When you repeat the listing, keep every character as it is.

** Records provided follows **

/-- **M TWIN of `WRow.licence_frey37569208117_gap_of_thirty`** (`WRowFrey37569208117GapThirtyBand`; binders `{l : ℕ} (hl : l.Prime) (hl0 : 821 ≤ l)` VERBATIM, incl. any model-clause / local-type hypothesis): for EVERY genuine Θ-volume datum `T`
there and EVERY idele datum `r` of `T.D`, `Thm311ToCor312.Licence` at `settingPrVolSharpM T.D hlog (tOfIdeleData T.D r) (tqM … r …) …` — «wrapper» over `WRowM.licence_triple_slot_of_localType`,
K certificates and discharges BY NAME. The M books' (U) binder is INHABITED AS TYPED there. [cite: Mochizuki2012, IUTchIII Cor. 3.12 Step (xi-f) p. 184;
IUTchIV Prop. 1.2 (i)(ii) p. 10, Cor. 2.2 (ii) proof (P5) p. 46] [cite: DupuyHilado2025, §3.3, §3.4, §4.9, §4.12] [claim: Mochizuki2012, status: disputed] -/
theorem WRowM.licence_frey37569208117_gap_of_thirty_M {l : ℕ} (hl : l.Prime) (hl0 : 821 ≤ l)
    (T : Cor22.ThetaVolumeDatumAt (ratPoint (((7 ^ 11 * 19 : ℕ) : ℚ) / (2 ^ 28 * 3 ^ 12 * 11 ^ 3 * 67 : ℕ))) l)
    (hloc : letI := T.instFieldF; letI := T.instNumberFieldF; letI := T.instAlgebraF; letI := T.instFieldK
      letI := T.instNumberFieldK; letI := T.instAlgebraK; letI := T.instFieldFbar; letI := T.instAlgebraFbar
      letI := T.instAlgebraKFbar; letI := T.instIsElliptic
      haveI : Fact (Nat.Prime 7) := ⟨by norm_num⟩
      ∀ x₀ : (thetaIndex (pilotDataOfK T.D T.K)).Fibre (.inr ⟨7, by norm_num⟩),
        absRamificationIdx 7 (kOf (pilotDataOfK T.D T.K) 7 x₀) = 30 * l) :
    letI := T.instFieldF; letI := T.instNumberFieldF; letI := T.instAlgebraF; letI := T.instFieldK
    letI := T.instNumberFieldK; letI := T.instAlgebraK; letI := T.instFieldFbar; letI := T.instAlgebraFbar
    letI := T.instAlgebraKFbar; letI := T.instIsElliptic
    ∀ {logvK : PadicLogsVal T.K} (hlog : LogvAnalyticVal logvK) (r : ThetaData.IdeleData T.D) (M : Type) [Field M] [NumberField M]
      (archPk : ∀ (j : (thetaIndexOfInitial T.D).Label) (vQ : (thetaIndexOfInitial T.D).VQ),
        Set ((logShellsOfInitialDH T.D logvK).Packet j vQ))
      (archSub : ∀ (j : (thetaIndexOfInitial T.D).Label) (v : (thetaIndexOfInitial T.D).V),
        Set ((logShellsOfInitialDH T.D logvK).Packet j ((thetaIndexOfInitial T.D).over v)))
      (Ψ : ℤ → ∀ v : (thetaIndexOfInitial T.D).V, v ∈ (thetaIndexOfInitial T.D).Vbad →
        Set ((logShellsOfInitialDH T.D logvK).StarPacket v))
      (act : ℤ → ∀ v : (thetaIndexOfInitial T.D).V, v ∈ (thetaIndexOfInitial T.D).Vbad →
        (logShellsOfInitialDH T.D logvK).StarPacket v → Module.End ℚ ((logShellsOfInitialDH T.D logvK).StarPacket v))
      (Mmod : ℤ → ∀ j : (thetaIndexOfInitial T.D).LabelStar, Set ((logShellsOfInitialDH T.D logvK).GlobalPacket j.1))
      (region : ℤ → ∀ j : (thetaIndexOfInitial T.D).LabelStar, FinDivisor M → ∀ vQ : (thetaIndexOfInitial T.D).VQ,
        Set ((logShellsOfInitialDH T.D logvK).Packet j.1 vQ))
      (n : ℤ) {HT : Type} {LogLink : HT → HT → Type} {IsFull : ∀ {s t : HT}, LogLink s t → Prop}
      (lat : LGPGaussianLogThetaLattice LogLink IsFull)
      {Frd : Type} {IsoF : Frd → Frd → Type} {Ob : Frd → Type} {realify : Frd → Frd} {Strip : Type}
      {IsoS : Strip → Strip → Type}
      {Mv : ∀ v : (thetaIndexOfInitial T.D).V, v ∈ (thetaIndexOfInitial T.D).Vbad → Type} [∀ v h, Monoid (Mv v h)]
      (sig : GlobalLGPFrobenioidSignature (thetaIndexOfInitial T.D).lstar (thetaIndexOfInitial T.D).V
        (· ∈ (thetaIndexOfInitial T.D).Vbad) Frd IsoF Ob realify Strip IsoS Mv)
      (split : SplittingMonoids Mv) {ObΔ : Type}
      {N : ∀ v : (thetaIndexOfInitial T.D).V, v ∈ (thetaIndexOfInitial T.D).Vbad → Type} [∀ v h, Monoid (N v h)]
      (qData : QPilotData ObΔ N)
      (htq0 : ∀ (u : FinitePlace ℚ) (x : (thetaIndexOfInitial T.D).Fibre (Val.non u)),
        tqM T.D (ratChar u) u (natCast_ratChar_mem u) r x ≠ 0)
      (Sq : Finset (FinitePlace ℚ))
      (htq1 : ∀ (u : FinitePlace ℚ) (x : (thetaIndexOfInitial T.D).Fibre (Val.non u)), u ∉ Sq →
        ‖tqM T.D (ratChar u) u (natCast_ratChar_mem u) r x‖ = 1),
      Thm311ToCor312.Licence
        (settingPrVolSharpM T.D hlog (tOfIdeleData T.D r) (fun u x => tqM T.D (ratChar u) u (natCast_ratChar_mem u) r x) M archPk
          archSub Ψ act Mmod region n lat sig split qData htq0 Sq htq1) :=
  WRowM.licence_triple_slot_of_localType isABCTriple_frey37569208117
    (by rw [Cor22.jInv_ratPoint_triple isABCTriple_frey37569208117]; norm_num) T
    (fun p => if p = 3 then 5 else if p = 5 then 4 else if p = 7 then 5 else if p = 11 then 1 else 0)
    (fun p => if p = 3 then 6 else if p = 5 then 5 else if p = 7 then 6 else if p = 11 then 2 else 1) (fun p e => p = 7 → e = 30 * l)
    (by
      intro pp x _ hpp
      obtain rfl : pp = ⟨7, by norm_num⟩ := Subtype.ext hpp
      exact hloc x) (WRow.hcell_frey37569208117_gap_localType30 hl hl0)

** End of Records provided **

[Completed task]
/-- **M TWIN of `WRow.licence_frey37569208117_gap_of_thirty`** (`WRowFrey37569208117GapThirtyBand`; binders `{l : ℕ} (hl : l.Prime) (hl0 : 821 ≤ l)` VERBATIM, incl. any model-clause / local-type hypothesis): for EVERY genuine Θ-volume datum `T`
there and EVERY idele datum `r` of `T.D`, `Thm311ToCor312.Licence` at `settingPrVolSharpM T.D hlog (tOfIdeleData T.D r) (tqM … r …) …` — «wrapper» over `WRowM.licence_triple_slot_of_localType`,
K certificates and discharges BY NAME. The M books' (U) binder is INHABITED AS TYPED there. [cite: Mochizuki2012, IUTchIII Cor. 3.12 Step (xi-f) p. 184;
IUTchIV Prop. 1.2 (i)(ii) p. 10, Cor. 2.2 (ii) proof (P5) p. 46] [cite: DupuyHilado2025, §3.3, §3.4, §4.9, §4.12] [claim: Mochizuki2012, status: disputed] -/
theorem WRowM.licence_frey37569208117_gap_of_thirty_M {l : ℕ} (hl : l.Prime) (hl0 : 821 ≤ l)
    (T : Cor22.ThetaVolumeDatumAt (ratPoint (((7 ^ 11 * 19 : ℕ) : ℚ) / (2 ^ 28 * 3 ^ 12 * 11 ^ 3 * 67 : ℕ))) l)
    (hloc : letI := T.instFieldF; letI := T.instNumberFieldF; letI := T.instAlgebraF; letI := T.instFieldK
      letI := T.instNumberFieldK; letI := T.instAlgebraK; letI := T.instFieldFbar; letI := T.instAlgebraFbar
      letI := T.instAlgebraKFbar; letI := T.instIsElliptic
      haveI : Fact (Nat.Prime 7) := ⟨by norm_num⟩
      ∀ x₀ : (thetaIndex (pilotDataOfK T.D T.K)).Fibre (.inr ⟨7, by norm_num⟩),
        absRamificationIdx 7 (kOf (pilotDataOfK T.D T.K) 7 x₀) = 30 * l) :
    letI := T.instFieldF; letI := T.instNumberFieldF; letI := T.instAlgebraF; letI := T.instFieldK
    letI := T.instNumberFieldK; letI := T.instAlgebraK; letI := T.instFieldFbar; letI := T.instAlgebraFbar
    letI := T.instAlgebraKFbar; letI := T.instIsElliptic
    ∀ {logvK : PadicLogsVal T.K} (hlog : LogvAnalyticVal logvK) (r : ThetaData.IdeleData T.D) (M : Type) [Field M] [NumberField M]
      (archPk : ∀ (j : (thetaIndexOfInitial T.D).Label) (vQ : (thetaIndexOfInitial T.D).VQ),
        Set ((logShellsOfInitialDH T.D logvK).Packet j vQ))
      (archSub : ∀ (j : (thetaIndexOfInitial T.D).Label) (v : (thetaIndexOfInitial T.D).V),
        Set ((logShellsOfInitialDH T.D logvK).Packet j ((thetaIndexOfInitial T.D).over v)))
      (Ψ : ℤ → ∀ v : (thetaIndexOfInitial T.D).V, v ∈ (thetaIndexOfInitial T.D).Vbad →
        Set ((logShellsOfInitialDH T.D logvK).StarPacket v))
      (act : ℤ → ∀ v : (thetaIndexOfInitial T.D).V, v ∈ (thetaIndexOfInitial T.D).Vbad →
        (logShellsOfInitialDH T.D logvK).StarPacket v → Module.End ℚ ((logShellsOfInitialDH T.D logvK).StarPacket v))
      (Mmod : ℤ → ∀ j : (thetaIndexOfInitial T.D).LabelStar, Set ((logShellsOfInitialDH T.D logvK).GlobalPacket j.1))
      (region : ℤ → ∀ j : (thetaIndexOfInitial T.D).LabelStar, FinDivisor M → ∀ vQ : (thetaIndexOfInitial T.D).VQ,
        Set ((logShellsOfInitialDH T.D logvK).Packet j.1 vQ))
      (n : ℤ) {HT : Type} {LogLink : HT → HT → Type} {IsFull : ∀ {s t : HT}, LogLink s t → Prop}
      (lat : LGPGaussianLogThetaLattice LogLink IsFull)
      {Frd : Type} {IsoF : Frd → Frd → Type} {Ob : Frd → Type} {realify : Frd → Frd} {Strip : Type}
      {IsoS : Strip → Strip → Type}
      {Mv : ∀ v : (thetaIndexOfInitial T.D).V, v ∈ (thetaIndexOfInitial T.D).Vbad → Type} [∀ v h, Monoid (Mv v h)]
      (sig : GlobalLGPFrobenioidSignature (thetaIndexOfInitial T.D).lstar (thetaIndexOfInitial T.D).V
        (· ∈ (thetaIndexOfInitial T.D).Vbad) Frd IsoF Ob realify Strip IsoS Mv)
      (split : SplittingMonoids Mv) {ObΔ : Type}
      {N : ∀ v : (thetaIndexOfInitial T.D).V, v ∈ (thetaIndexOfInitial T.D).Vbad → Type} [∀ v h, Monoid (N v h)]
      (qData : QPilotData ObΔ N)
      (htq0 : ∀ (u : FinitePlace ℚ) (x : (thetaIndexOfInitial T.D).Fibre (Val.non u)),
        tqM T.D (ratChar u) u (natCast_ratChar_mem u) r x ≠ 0)
      (Sq : Finset (FinitePlace ℚ))
      (htq1 : ∀ (u : FinitePlace ℚ) (x : (thetaIndexOfInitial T.D).Fibre (Val.non u)), u ∉ Sq →
        ‖tqM T.D (ratChar u) u (natCast_ratChar_mem u) r x‖ = 1),
      Thm311ToCor312.Licence
        (settingPrVolSharpM T.D hlog (tOfIdeleData T.D r) (fun u x => tqM T.D (ratChar u) u (natCast_ratChar_mem u) r x) M archPk
          archSub Ψ act Mmod region n lat sig split qData htq0 Sq htq1) :=
  WRowM.licence_triple_slot_of_localType isABCTriple_frey37569208117
    (by rw [Cor22.jInv_ratPoint_triple isABCTriple_frey37569208117]; norm_num) T
    (fun p => if p = 3 then 5 else if p = 5 then 4 else if p = 7 then 5 else if p = 11 then 1 else 0)
    (fun p => if p = 3 then 6 else if p = 5 then 5 else if p = 7 then 6 else if p = 11 then 2 else 1) (fun p e => p = 7 → e = 30 * l)
    (by
      intro pp x _ hpp
      obtain rfl : pp = ⟨7, by norm_num⟩ := Subtype.ext hpp
      exact hloc x) (WRow.hcell_frey37569208117_gap_localType30 hl hl0)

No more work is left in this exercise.